Коршун
Его спрашивали, чем он, собственно, занимается. Почему так долго размышляет, стоя посреди зала, пусть даже и тёмного, едва освещённого этим красивым беззвучным светом, проникающим в окна из соседнего монастырского двора; почему так медлит, прежде чем изменить незаметным мазком взгляд Богоматери или решить, каким будет изгиб её плеча,или выбрать на стене место, где рука Младенца прикоснётся к виноградной грозди, лежащей в корзине. И ещё: почему он сперва изобразил это большое тело обнажённым и лишь потом, то и дело возвращаясь к этюдной разработке наиболее потаённых изгибов, с нежной заботливостью облачил его в платье, — причём делал это, к примеру, в те минуты, когда на фреску, почти полностью смывая её светлые краски, падали лучи осеннего солнца. Почему, решались спросить наиболее смелые из нас, он провёл подобным образом уже столько лет, столько долгих лет, в течение которых, все это видят, он окончательно превратился в старика, так что его собственное тело, еле различимое в сумраке галереи, тоже поблекло, превратилось в бледную тень, а его руки дрожат? И ведь как много картин было написано им в то время, что длилась эта работа, — но все они, хотя казались нам вполне завершёнными и необыкновенно прекрасными, откладывались в сторону, а потом исчезали, растворялись в других, возникавших на их месте! Чего он хочет? Чего ждёт, о чём мечтает, чего добивается?
Он улыбался, но молчал, и тут не спеша с ответом. Может быть, своеобразное затворничество, которому он предавался,сделало его робким; может быть, он почти перестал замечать ход времени, не отличая его — во всяком случае, на протяжении своего рабочего дня — от неровного и весёлого журчанья фонтанчика в монастырском дворе. Но однажды вечером он всё же ответил. — Я стараюсь писать так, — ответил он нам, — чтобы не дать коршуну обрести форму.
— Сколько раз, — продолжал он, уже без улыбки, — сколько раз он появлялся там, на моей фреске: клевал этот виноград, взмахивал крыльями внутри этих одежд. Но прошло время, и я решил, что наконец прогнал его, что вот-вот кончу мою работу, иными словами, умру. Теперь изображение совершенно прозрачно. Виноград — это только виноград, женщина — только взгляд и тело, младенец на её коленях — только вселенная, во всей её очевидности, и ничто иное.
Он умолк, надолго. Мы не смели нарушить наступившую тишину. И вдруг он заговорил вновь:
— Однажды ночью, уже давно, я проснулся и встал с кровати: сквозь колонки галереи узкими пучками пробивался свет полной луны, освещая стену, на которой виднелась моя фреска, уже почти конченная. В этом свете, не уступавшем яркости дневному, я вновь увидел синие и красные тона, в которые вложил, мне казалось, так много своего терпения.
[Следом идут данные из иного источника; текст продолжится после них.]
import Summits.HubbardSuperconductivity.HubbardSuperconductivity.Theorems.AnisotropyChordTransferFibre3FinX5Eval

/-!
# Route `AnisotropyChord` / H0 rotor rung: FIN per-`L` GM₃ (X5), `L = 27` — row-C cell facts (X5, point wedges), part `p05`

Kernel facts `xcCellAnyA0 27 (49/50) 100 la lb bn tb = true` (row C of cert cells 29, 30 of `L = 27` with `b = bn/100` and the `T⁺·D` brackets `tb` exported by the row-`N₁` facts `xn27_*`): the two Green point wedges `gWedgePt` are recomputed in the kernel, the profile / gradient tables are built from them by monotonicity (`…FinX5Eval`), and g5's row-C check is decided; assembled in `…FinX5GM3TwentySeven`.
Prover seat `hubbard-h0-rotor-p3` g8; helper for piece A = stmt-HubbardSuperconductivity-23918 of rung 19089 (`--supports`, helper class).
WHAT THIS IS NOT: nothing here proves superconductivity in the Hubbard model (rotor TARGET as worded stays FALSE, g15 verdict); kernel facts for the FIN certificate of ONE conditional reduction.  Tree imports only; zero data; standard axioms.
-/

set_option linter.dupNamespace false
set_option autoImplicit false

namespace Summit.HubbardSuperconductivity.HubbardSuperconductivity.Theorems.AnisotropyChord.Transfer.Fibre3

namespace FinXD

open FinXB FinCell Hole2

set_option maxHeartbeats 4000000 in
/-- row C of cell 29 of `L = 27` (`b = 58/100`). [folklore] -/
theorem xc27_29 : xcCellAnyA0 27 (49/50 : ℚ) 100 150033427740315 153784263433823 58 ((446989084278411 : ℤ), (464416472812892 : ℤ)) = true := by decide +kernel

set_option maxHeartbeats 4000000 in
/-- row C of cell 30 of `L = 27` (`b = 58/100`). [folklore] -/
theorem xc27_30 : xcCellAnyA0 27 (49/50 : ℚ) 100 153784263433823 157628870019669 58 ((458251901751013 : ℤ), (475948872269333 : ℤ)) = true := by decide +kernel

end FinXD

end Summit.HubbardSuperconductivity.HubbardSuperconductivity.Theorems.AnisotropyChord.Transfer.Fibre3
Коршун был тут, спокойный, невозмутимый. Обнажённые колени Богоматери, её волосы, кольцами падающие на плечи, её корона, сверкающая самоцветами, улыбка, которой отзывалось всем своим прекрасным, пламеневшим ликом, в венке из виноградных ветвей и гроздьев, дитя на её руках, — то были крылья и когти, шея и причудливый клюв гигантского коршуна, выглыдывавшего из тёмной листвы какого-то дерева, где он сидел почти на самой верхушке, не сводя глаз с чего-то непостижимого, находящегося за пределами мира. Я закричал от боли. Он улетел.
Но все последующие годы, друзья мои, я кричал не переставая: этот крик и был тем, что вы называете моим молчанием.